FM : L’œnologue prescripteur ne doit pas se comporter comme un « gourou », avec toutes les dérives que cela entraîne. Notre mission est d’accompagner nos clients dans leurs prises de décision, et de les éclairer au mieux. Nous avons un rôle pédagogique important, qui prend du temps, mais qu’il est nécessaire de réaliser. À l’inverse du gourou, qui impose un discours radical. Nous avons pour habitude de dire, dans un souci de précisions et pour bien argumenter nos prises de décisions, que nous démontons le réveil. C’est imagé, mais c’est clair. (rire)
CC : Le propriétaire s’efface encore trop derrière l’œnologue-conseil laissant à penser que ce dernier fait seul le vin. C’est moins le cas dans les autres régions viticoles. La stratégie de production doit être collégiale. Je suis contre l’idée d’une même recette appliquée à tous, quels que soit les envies, les situations et les contextes. On retombe alors dans ces travers de la standardisation qui a peut-être lassé le consommateur. Je pense qu’il est de notre rôle de mettre la propriété au centre de la discussion et de comprendre ce qu’elle veut.
Que pensez-vous du retour en grâce de la rafle ?
CC : Nous l’utilisons déjà depuis des années. C’est un outil dans notre mallette. Son utilisation doit s’intégrer avec cohérence dans le processus d’élaboration, en fonction du profil raisin et du profil vin souhaité.
FM : C’est un intrant naturel, qui présente des avantages. Les Bourguignons l’utilisent d’ailleurs pour apporter certains caractères à leurs vins. La rafle n’est pas l’outil miracle, et ne suffit pas à elle seule à résoudre les effets du réchauffement climatique.
Comment abordez-vous la question du ré-encépagement et des cépages adaptés ?
CC : Le paysage ampélographique bordelais existant permet déjà de bien faire. N’oublions pas l’intérêt des cuvées élaborées à base des seuls Cabernet, franc ou Sauvignon, un pur régal.
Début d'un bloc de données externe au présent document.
/-! ## §3 ★★★ The N22 pin face in term-level recursion currency -/

open Classical Finset in
/-- ★★★ **THE N22 PIN FACE IN TERM-LEVEL RECURSION CURRENCY**: under K3's node-U3 pin at the tuple (`hpin`), §1's inputs at `θ.toStage13Params` give
`N22At (rateCarriersOfRecord₁₃CoPH 𝔯 F θ hP g₀ os k).u3` for EVERY run length `k` — dag-n22-w3's `n22At_rateCarriers_of_kernels_pin_of_ne9` fed with §1.  THE N22 ROW SENTENCE in this
currency: «node N18's kernel step rate of record + the first- and second-order step schemas of the recursion on the (2.13) TERMS of every torus tower with geometrically weighted
channels + the printed-type output bound + term holomorphy through the readings + tails + W1-20's law + (1.21) + letter rows with `ℓ.θ₅·ν ≤ ℓ.ω²` ⇒ §2b `h9` ∕ `N22At` — NO smallness
of the recursion's growth».  LOCATED (hypothesis form); N22 NOT discharged. [folklore] -/
theorem n22At_rateCarriers_of_kernels_pin_of_kernelStepRate_termStepRecursion (𝔯 : RateReading₁₃CoPH N) (θ : Stage13HParams F N) (hP : θ.Provisos₁₃CoPH F N)
    (g₀ : ℕ → ℝ) (os : List (ULoop F)) (ℓ : U3Letters₁₁) (hs : ℓ.Signs) (hγ : 0 < θ.γ)
    (hpin : (𝔯.lit F θ hP g₀ os).u3 = objectsOfRecord₁₃ F N θ.toStage13Params ℓ)
    (hlim : PolLimitsExistOfRecord₁₃ F N θ.toStage13Params) {κ₅ C₅ : ℝ} (hC₅ : 0 ≤ C₅) (h5 : KernelStepRateOfRecord₁₃ F N θ.toStage13Params κ₅ ℓ.θ₅ C₅)
    (m' : ℕ) (M : ℕ) [NeZero M] (hM : M = F.L ^ m')
    (S : (K : ℕ) → ClusterTower (F.P K) 𝔸 M) (emb : ReadingMaps F (MatA N) 𝔸) (hloc : Localizes17OfRecord₁₃ F N θ.toStage13Params S emb)
    (sp : (K k : ℕ) → (domSys (F.P K) M (k + 1)).Dom → Set (CPair (F.P K) 𝔸))
    {κ κE δ₀ B₃ r B ℓ₁ ℓ₂ c cb ω₁ ν : ℝ} {lam lam₂ : ℕ → ℕ → ℝ} {a b : ℕ → ℕ → ℕ → ℝ}
    (hκ₀ : kappa₀ (4 * 2 ^ 4) (2 * 4) ≤ κ / 2) (hδ₀ : 0 < δ₀) (hB₃ : 0 ≤ B₃) (hr : 0 < r) (hB : 0 ≤ B) (hκE : κ ≤ κE)
    (hT1 : ∀ K, ∀ g ∈ Window θ.γ, ∀ g' ∈ Window θ.γ, ∀ (D : ℕ → ℝ) (k : ℕ),
      (∀ k' < k, ∀ (X' : (domSys (F.P K) M (k' + 1)).Dom), ∀ φ' ∈ sp K k' X',
        ‖termC (S K) (k' + 1) X' g φ' - termC (S K) (k' + 1) X' g' φ'‖ ≤ Real.exp (-(κE * (domSys (F.P K) M (k' + 1)).dj X')) * D (k' + 1)) →
      ∀ (X : (domSys (F.P K) M (k + 1)).Dom), ∀ φ ∈ sp K k X,
        ‖termC (S K) (k + 1) X g φ - termC (S K) (k + 1) X g' φ‖ ≤
          Real.exp (-(κE * (domSys (F.P K) M (k + 1)).dj X)) * (lam K k * |g k - g' k| + ∑ j ∈ range (k + 1), a K k j * D j))
    (hlam : ∀ K k, lam K k ≤ ℓ₁) (hℓ₁ : 0 ≤ ℓ₁)
    (hT2last : ∀ K, ∀ g ∈ Window θ.γ, ∀ (k : ℕ) (t d : ℝ), 0 < d → t - d ∈ Ioc (0 : ℝ) θ.γ → t + d ∈ Ioc (0 : ℝ) θ.γ →
      ∀ (X : (domSys (F.P K) M (k + 1)).Dom), ∀ φ ∈ sp K k X,
        ‖termC (S K) (k + 1) X (Function.update g k (t + d)) φ - 2 * termC (S K) (k + 1) X (Function.update g k t) φ +
            termC (S K) (k + 1) X (Function.update g k (t - d)) φ‖ ≤ Real.exp (-(κE * (domSys (F.P K) M (k + 1)).dj X)) * (lam₂ K k * d ^ 2))
    (hT2old : ∀ K, ∀ g ∈ Window θ.γ, ∀ (i : ℕ) (t d : ℝ), 0 < d → t - d ∈ Ioc (0 : ℝ) θ.γ → t + d ∈ Ioc (0 : ℝ) θ.γ →
      ∀ (D₁ D₂ : ℕ → ℝ) (k : ℕ), i < k →
        (∀ k' < k, ∀ (X' : (domSys (F.P K) M (k' + 1)).Dom), ∀ φ' ∈ sp K k' X',
          ‖termC (S K) (k' + 1) X' (Function.update g i (t + d)) φ' - termC (S K) (k' + 1) X' (Function.update g i t) φ'‖ ≤
              Real.exp (-(κE * (domSys (F.P K) M (k' + 1)).dj X')) * D₁ (k' + 1) ∧
          ‖termC (S K) (k' + 1) X' (Function.update g i t) φ' - termC (S K) (k' + 1) X' (Function.update g i (t - d)) φ'‖ ≤
              Real.exp (-(κE * (domSys (F.P K) M (k' + 1)).dj X')) * D₁ (k' + 1) ∧
          ‖termC (S K) (k' + 1) X' (Function.update g i (t + d)) φ' - 2 * termC (S K) (k' + 1) X' (Function.update g i t) φ' +
              termC (S K) (k' + 1) X' (Function.update g i (t - d)) φ'‖ ≤ Real.exp (-(κE * (domSys (F.P K) M (k' + 1)).dj X')) * D₂ (k' + 1)) →
        ∀ (X : (domSys (F.P K) M (k + 1)).Dom), ∀ φ ∈ sp K k X,
          ‖termC (S K) (k + 1) X (Function.update g i (t + d)) φ - 2 * termC (S K) (k + 1) X (Function.update g i t) φ +
              termC (S K) (k + 1) X (Function.update g i (t - d)) φ‖ ≤
            Real.exp (-(κE * (domSys (F.P K) M (k + 1)).dj X)) * ∑ j ∈ range (k + 1), (a K k j * D₂ j + b K k j * D₁ j ^ 2))
    (ha : ∀ K k j, j ≤ k → 0 ≤ a K k j ∧ a K k j ≤ c * ω₁ ^ (k - j)) (hb : ∀ K k j, j ≤ k → 0 ≤ b K k j ∧ b K k j ≤ cb * ω₁ ^ (k - j))
    (hlam₂ : ∀ K k, lam₂ K k ≤ ℓ₂) (hℓ₂ : 0 ≤ ℓ₂) (hc : 0 ≤ c) (hcb : 0 ≤ cb) (hω₁ : 0 ≤ ω₁) (hν : ω₁ + c < ν) (hμν : (ω₁ + c) ^ 2 ≤ ν) (hν1 : 1 ≤ ν)
    (hbd : ∀ g ∈ Window θ.γ, ∀ (K k : ℕ) (X : (domSys (F.P K) M (k + 1)).Dom), ∀ φ ∈ sp K k X,
      ‖((S K) k).E (histPrefix g k) φ X‖ ≤ B * Real.exp (-(κE * (domSys (F.P K) M (k + 1)).dj X)))
    (Ec : ℕ → ℕ → Type*) [∀ K k, NormedAddCommGroup (Ec K k)] [∀ K k, NormedSpace ℂ (Ec K k)]
    (ι : letI := θ.instVβ₁; letI := θ.instVβ₂
      (K k : ℕ) → (domSys (F.P K) M (k + 1)).Dom → ((Fin (F.P K).d → Site (F.P K) (k + 1) → θ.Vβ) →L[ℝ] Ec K k))
    (Φ : (K k : ℕ) → (domSys (F.P K) M (k + 1)).Dom → Ec K k → CPair (F.P K) 𝔸)
    (U : (K k : ℕ) → (domSys (F.P K) M (k + 1)).Dom → Set (Ec K k)) (hU : ∀ K k X, IsOpen (U K k X)) (hrU : ∀ K k X, ball (0 : Ec K k) r ⊆ U K k X)
    (hEhol : ∀ g ∈ Window θ.γ, ∀ (K k : ℕ) (X : (domSys (F.P K) M (k + 1)).Dom),
      DifferentiableOn ℂ (fun z => ((S K) k).E (histPrefix g k) (Φ K k X z) X) (U K k X))
    (hΦemb : letI := θ.instVβ₁; letI := θ.instVβ₂
      ∀ (K k : ℕ) (X : (domSys (F.P K) M (k + 1)).Dom) (Bf : Fin (F.P K).d → Site (F.P K) (k + 1) → θ.Vβ),
        Φ K k X (ι K k X Bf) = emb K k (fun l t => NormedSpace.exp (θ.ρ8 (Bf l t))))
    (hΦsp : ∀ (K k : ℕ) (X : (domSys (F.P K) M (k + 1)).Dom), ∀ z ∈ ball (0 : Ec K k) r, Φ K k X z ∈ sp K k X)
    (w : (K k : ℕ) → (domSys (F.P K) M (k + 1)).Dom → Site (F.P K) (k + 1) → ℝ) (hw₀ : ∀ K k X t, 0 ≤ w K k X t)
    (hw : letI := θ.instVβ₁; letI := θ.instVβ₂; letI := θ.instιβ
      ∀ (K k : ℕ) (X : (domSys (F.P K) M (k + 1)).Dom) (l : Fin (F.P K).d) (t : Site (F.P K) (k + 1)) (c : θ.ιβ),
        ‖ι K k X (Pi.single l (Pi.single t (θ.bV c)))‖ ≤ w K k X t)
    (htail : ∀ (K k : ℕ) (X : (domSys (F.P K) M (k + 1)).Dom) (t : Site (F.P K) (k + 1)),
      let e : Site (F.P K) (k + 1) → TPt 4 (domCount (F.P K) M (k + 1) * M) := fun x i => (ZMod.cast (x i) : ZMod (domCount (F.P K) M (k + 1) * M))
      w K k X t ≤ B₃ * Real.exp (-δ₀ * distCT (domCount (F.P K) M (k + 1)) M (e t) (nearT (M := M) (e t) X)))
    (hκ₅ : delta1 δ₀ κ ((M : ℝ) * 4) ≤ κ₅)
    (hω : 0 < ℓ.ω) (hθω : ℓ.θ₅ * ν ≤ ℓ.ω ^ 2) (hℓκ : ℓ.κ ≤ delta1 δ₀ κ ((M : ℝ) * 4))
    (hC₉ : (4 * (2 * C₅ / (1 - ℓ.θ₅) + 2 * ((16 * B * B₃ ^ 2 / r ^ 2) * Real.exp (delta1 δ₀ κ ((M : ℝ) * 4) * ((M : ℝ) * 4) * 3) * K₀ (4 * 2 ^ 4) (2 * 4) * K₁ 4 (δ₀ / 2))) / θ.γ +
        ((16 * max ℓ₂ (cb * ℓ₁ ^ 2 / (ν - ω₁ - c)) * B₃ ^ 2 / r ^ 2) * Real.exp (delta1 δ₀ κ ((M : ℝ) * 4) * ((M : ℝ) * 4) * 3) * K₀ (4 * 2 ^ 4) (2 * 4) *
          K₁ 4 (δ₀ / 2)) * θ.γ / 2) / ℓ.ω ≤ ℓ.C₉) (k : ℕ) :
    N22At (rateCarriersOfRecord₁₃CoPH 𝔯 F θ hP g₀ os k).u3 :=
  n22At_rateCarriers_of_kernels_pin_of_ne9 𝔯 θ hP g₀ os ℓ hs hpin
    (ne9_EA_objectsOfRecord₁₃_of_kernelStepRate_termStepRecursion F N θ.toStage13Params ℓ hs hγ hlim hC₅ h5 m' M hM S emb hloc sp hκ₀ hδ₀ hB₃ hr hB hκE hT1 hlam hℓ₁
      hT2last hT2old ha hb hlam₂ hℓ₂ hc hcb hω₁ hν hμν hν1 hbd Ec ι Φ U hU hrU hEhol hΦemb hΦsp w hw₀ hw htail hκ₅ hω hθω hℓκ hC₉) k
FM: En effet, si on prend l’exemple du Cabernet Sauvignon, il a gagné 10 jours de maturité en 15 ans. Il n’y a plus de Cabernet Sauvignon végétal à proprement dit. Le Carménère est également bien adapté, car tardif, avec une typicité très marquée, donc intéressant pour faire des vins avec une forte identité.
Et 2024 dans tout ça ?
CC : Ce millésime permettra de renouer avec certains consommateurs. On devrait retrouver de la buvabilité et de la fraîcheur. Les tanins ne sont pas très marqués cette année. On pouvait extraire sans déséquilibrer. C’est un millésime qui arrive à point nommé. Il a demandé beaucoup de travail ! J’attends surtout de la presse qu’elle soutienne ce millésime singulier.
FM : C’est un millésime comme on en rencontrait assez régulièrement avant les années 2000. Bordeaux va ainsi proposer des vins drinkable ou plaisants à boire, et c’est une très bonne chose. Mais faire de bons vins légers n’est pas si simple, car pour être réussis à Bordeaux, les vins doivent être colorés et très aromatiques. Un gros travail de communication doit être fait pour que le consommateur pense plus à Bordeaux. Nous effectuons régulièrement des benchmarks pour des clients, et les 10 marques les plus vendues dans le monde sont des références à connaître qui s’inscrivent dans ces profils de vins sapides moins colorés.
Un millésime de technicien plus que de terroir ?
FM : Certains terroirs ont joué les trouble-fête, comme les terroirs très drainants, où il a fallu vite réagir. Donc oui, c’est un millésime technique qui demande un véritable savoir-faire.
CC : Un millésime complexe, de vignerons et de techniciens. Encore une fois, le résultat est le fruit d’un travail d’équipe.